On Fri, Aug 25, 2017 at 9:13 AM, Tim Chen <tim.c.chen@linux.intel.com> wrote:
> Now that we have added breaks in the wait queue scan and allow bookmark
> on scan position, we put this logic in the wake_up_page_bit function.

Oh, _this_ is the other patch you were talking about. I thought it was
the NUMA counter threashold that was discussed around the same time,
and that's why I referred to Mel.

Gods, _this_ patch is ugly.  No, I'm not happy with it at all.
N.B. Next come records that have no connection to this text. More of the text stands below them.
include hDb in
/-- **UNIQUENESS OF THE EXACT TWISTED POLARIZATION**: two homomorphisms `λ₁′, λ₂′ : A ⊗ 𝔟 → (A ⊗ 𝔟)^∧` with `ψ_P ≫ λᵢ′ ≫ ψ_P^∨ = λ ≫ [c]` are
EQUAL — cancel the fppf cover `ψ_P` on the left (★ `cancel_left_of_flat_surjective`) and the quasi-invertible `ψ_P^∨` on the right
(`ψ_P^∨ ≫ ψ′^∨ = [N]`, ★ `dualIsogenyOver_serreTranslate_comp_eq_pow_id`; ★ `cancel_right_of_comp_eq_pow_id`).
[cite: RapoportSmithlingZhang2020Diagonal, §3.2 and (4.23)] [cite: MumfordAV1970, §23 (Thm. 2, p. 231)] -/
theorem IsExactTwistPol.eq [IsReduced S] [IsLocallyNoetherian S] (hN : N ≠ 0) (hP : E' * P = P) (hQ : Q * E' = Q)
    (hQP : Q * P = Matrix.scalar (Fin 1) (N : O)) (hPQ : P * Q = Matrix.scalar (Fin m) (N : O) * E') {c : ℕ}
    {lam₁ lam₂ : (serreTensor act E' hE').X ⟶ Db.hat.X} [IsMonHom lam₁] [IsMonHom lam₂]
    (h₁ : IsExactTwistPol act E' hE' P D Db pol c lam₁) (h₂ : IsExactTwistPol act E' hE' P D Db pol c lam₂) : lam₁ = lam₂ := by
  haveI := isMonHom_serreTranslate act E' hE' P
  haveI := isMonHom_serreTranslateInv act E' hE' Q
  haveI := flat_serreTranslate_left act E' hE' P Q hN hP hQ hQP hPQ
  haveI := surjective_serreTranslate_left act E' hE' P Q hN hP hQ hQP hPQ
  haveI := quasiCompact_serreTranslate_left act E' hE' P Q hN hP hQ hQP hPQ
  rw [isExactTwistPol_iff] at h₁ h₂
  -- cancel `ψ_P` on the left
  have h12 : lam₁ ≫ DualPair.dualIsogenyOver (serreTranslate act E' hE' P) D Db =
      lam₂ ≫ DualPair.dualIsogenyOver (serreTranslate act E' hE' P) D Db :=
    cancel_left_of_flat_surjective A (serreTranslate act E' hE' P) (h₁.trans h₂.symm)
  -- cancel the quasi-invertible `ψ_P^∨` on the right
  exact cancel_right_of_comp_eq_pow_id (serreTensor act E' hE')
    (DualPair.dualIsogenyOver (serreTranslate act E' hE' P) D Db) (DualPair.dualIsogenyOver (serreTranslateInv act E' hE' Q) Db D) hN
    (dualIsogenyOver_serreTranslate_comp_eq_pow_id act E' hE' P Q hP hQ hPQ D Db hDb) lam₁ lam₂ h12

/-! ## §3 The two normalisations compared: `λ_𝔟^{pull}` is exact with scalar `N²` -/

include hD in
/-- **`ψ_P ≫ λ_𝔟^{pull} ≫ ψ_P^∨ = λ ≫ [N²]`** — the pull-back normalisation is exact with similitude scalar `N²`: `ψ_P ≫ ψ′ = [N]_A` (★),
`ψ′^∨ ≫ ψ_P^∨ = (ψ_P ≫ ψ′)^∨ = [N]^∨ = [N]_{Â}` (★ `dualIsogenyOver_comp`, ★ `dualIsogenyOver_mulN`), and `[N]` commutes past the homomorphism
`λ`. [cite: MumfordAV1970, §23 (Thm. 2, p. 231) and §15 Thm. 1 (p. 143)] -/
theorem isExactTwistPol_serreTwistLamPull [IsReduced S] [IsLocallyNoetherian S] (hP : E' * P = P) (hQ : Q * E' = Q)
    (hQP : Q * P = Matrix.scalar (Fin 1) (N : O)) :
    IsExactTwistPol act E' hE' P D Db pol (N ^ 2) (serreTwistLamPull act E' hE' Q D Db pol) := by
  haveI := isMonHom_serreTranslate act E' hE' P
  haveI := isMonHom_serreTranslateInv act E' hE' Q
  haveI := pol.isMonHom
  haveI : IsCommMonObj D.hat.X := D.hat.isCommMonObj_of_isReduced_base
  haveI : IsMonHom (A.mulN N) := A.isMonHom_mulN N
  have hψ : serreTranslate act E' hE' P ≫ serreTranslateInv act E' hE' Q = A.mulN N :=
    serreTranslate_comp_serreTranslateInv act E' hE' P Q hP hQ hQP
  -- `ψ′^∨ ≫ ψ_P^∨ = (ψ_P ≫ ψ′)^∨ = [N]^∨ = [N]`
  have hdual : DualPair.dualIsogenyOver (serreTranslateInv act E' hE' Q) Db D ≫
      DualPair.dualIsogenyOver (serreTranslate act E' hE' P) D Db = D.hat.mulN N := by
    rw [← DualPair.dualIsogenyOver_comp (serreTranslate act E' hE' P) (serreTranslateInv act E' hE' Q) D Db D,
      DualPair.dualIsogenyOver_congr D D (h₂ := A.isMonHom_mulN N) hψ, D.dualIsogenyOver_mulN hD N]
  rw [isExactTwistPol_iff, serreTwistLamPull_def, Category.assoc, Category.assoc, hdual, ← Category.assoc, hψ]
  -- `[N] ≫ λ ≫ [N] = λ ≫ [N²]`
  have h1 : A.mulN N ≫ pol.lam = pol.lam ^ N := by rw [mulN_def, MonObj.pow_comp, Category.id_comp]
  have h2 : (pol.lam ^ N) ≫ D.hat.mulN N = pol.lam ^ (N * N) := by rw [mulN_def, MonObj.comp_pow, Category.comp_id, ← pow_mul]
  have h3 : pol.lam ≫ D.hat.mulN (N ^ 2) = pol.lam ^ (N ^ 2) := by rw [mulN_def, MonObj.comp_pow, Category.comp_id]
  rw [← Category.assoc, h1, h2, h3, sq]

include hD hDb in
/-- **The pull-back normalisation is `N² ∕ c` times the exact one**: if `λ′` is exact with scalar `c` and `c · k = N²`, then
`λ_𝔟^{pull} = λ′ ≫ [k]_{(A ⊗ 𝔟)^∧}` (both are exact with scalar `N²`; uniqueness §2).  In the CM case `𝔞𝔞̄ = (c)`, `N ∈ 𝔞 ∩ ℤ`.
[cite: RapoportSmithlingZhang2020Diagonal, §3.2 and (4.23)] [cite: MumfordAV1970, §23 (Thm. 2, p. 231)] -/
theorem serreTwistLamPull_eq_of_isExactTwistPol [IsReduced S] [IsLocallyNoetherian S] (hN : N ≠ 0) (hP : E' * P = P)
    (hQ : Q * E' = Q) (hQP : Q * P = Matrix.scalar (Fin 1) (N : O)) (hPQ : P * Q = Matrix.scalar (Fin m) (N : O) * E') {c k : ℕ}
    (hck : c * k = N ^ 2) {lam' : (serreTensor act E' hE').X ⟶ Db.hat.X} [IsMonHom lam'] (h : IsExactTwistPol act E' hE' P D Db pol c lam') :
    serreTwistLamPull act E' hE' Q D Db pol = lam' ≫ Db.hat.mulN k := by
  haveI := isMonHom_serreTranslate act E' hE' P
  haveI := isMonHom_serreTwistLamPull act E' hE' Q D Db hD hDb pol
  haveI : IsCommMonObj Db.hat.X := Db.hat.isCommMonObj_of_isReduced_base
  haveI : IsMonHom (Db.hat.mulN k) := Db.hat.isMonHom_mulN k
  haveI : IsMonHom (DualPair.dualIsogenyOver (serreTranslate act E' hE' P) D Db) :=
    DualPair.isMonHom_dualIsogenyOver (serreTranslate act E' hE' P) D Db hDb hD
  refine IsExactTwistPol.eq act E' hE' P Q D Db hDb pol hN hP hQ hQP hPQ
    (isExactTwistPol_serreTwistLamPull act E' hE' P Q D Db hD pol hP hQ hQP) ?_
  -- `λ′ ≫ [k]` is exact with scalar `c · k = N²`
  rw [isExactTwistPol_iff] at h ⊢
  -- `ψ ≫ (λ′ ≫ [k]) ≫ ψ^∨ = (ψ ≫ λ′ ≫ ψ^∨) ≫ [k] = λ ≫ [c] ≫ [k] = λ ≫ [c·k]`
  have hk : Db.hat.mulN k ≫ DualPair.dualIsogenyOver (serreTranslate act E' hE' P) D Db =
      DualPair.dualIsogenyOver (serreTranslate act E' hE' P) D Db ≫ D.hat.mulN k := by
    rw [mulN_def, mulN_def, MonObj.pow_comp, Category.id_comp, MonObj.comp_pow, Category.comp_id]
  calc serreTranslate act E' hE' P ≫ (lam' ≫ Db.hat.mulN k) ≫ DualPair.dualIsogenyOver (serreTranslate act E' hE' P) D Db
        = (serreTranslate act E' hE' P ≫ lam' ≫ DualPair.dualIsogenyOver (serreTranslate act E' hE' P) D Db) ≫ D.hat.mulN k := by
          simp only [Category.assoc, hk]
    _ = pol.lam ≫ D.hat.mulN (N ^ 2) := by
          rw [h, Category.assoc, mulN_def, mulN_def, mulN_def, MonObj.comp_pow, Category.comp_id, ← pow_mul, hck]

end AbelianSchemeOver

end Literature.AlgebraicGeometry.AbelianSchemes

end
It
makes that wait_queue_head much bigger, for this disgusting one use.

So no, this is no good.

Now, maybe the page_wait_table[] itself could be changed to be
something that is *not* just the wait-queue head.

But if we need to change the page_wait_table[] itself to have more
information, then we should make it not be a wait-queue at all, we
should make it be a list of much more specialized entries, indexed by
the {page,bit} tuple.

And once we do that, we probably *could* use something like two
specialized lists: one that is wake-all, and one that is wake-one.

So you'd have something like

    struct page_wait_struct {
        struct list_node list;
        struct page *page;
        int bit;
        struct llist_head all;
        struct llist_head exclusive;
    };

and then the "page_wait_table[]" would be just an array of

    struct page_wait_head {
        spinlock_t lock;
        struct hlist_head list;
    };

and then the rule is:

 - each page/bit combination allocates one of these page_wait_struct
entries when somebody starts waiting for it for the first time (and we
use the spinlock in the page_wait_head to serialize that list).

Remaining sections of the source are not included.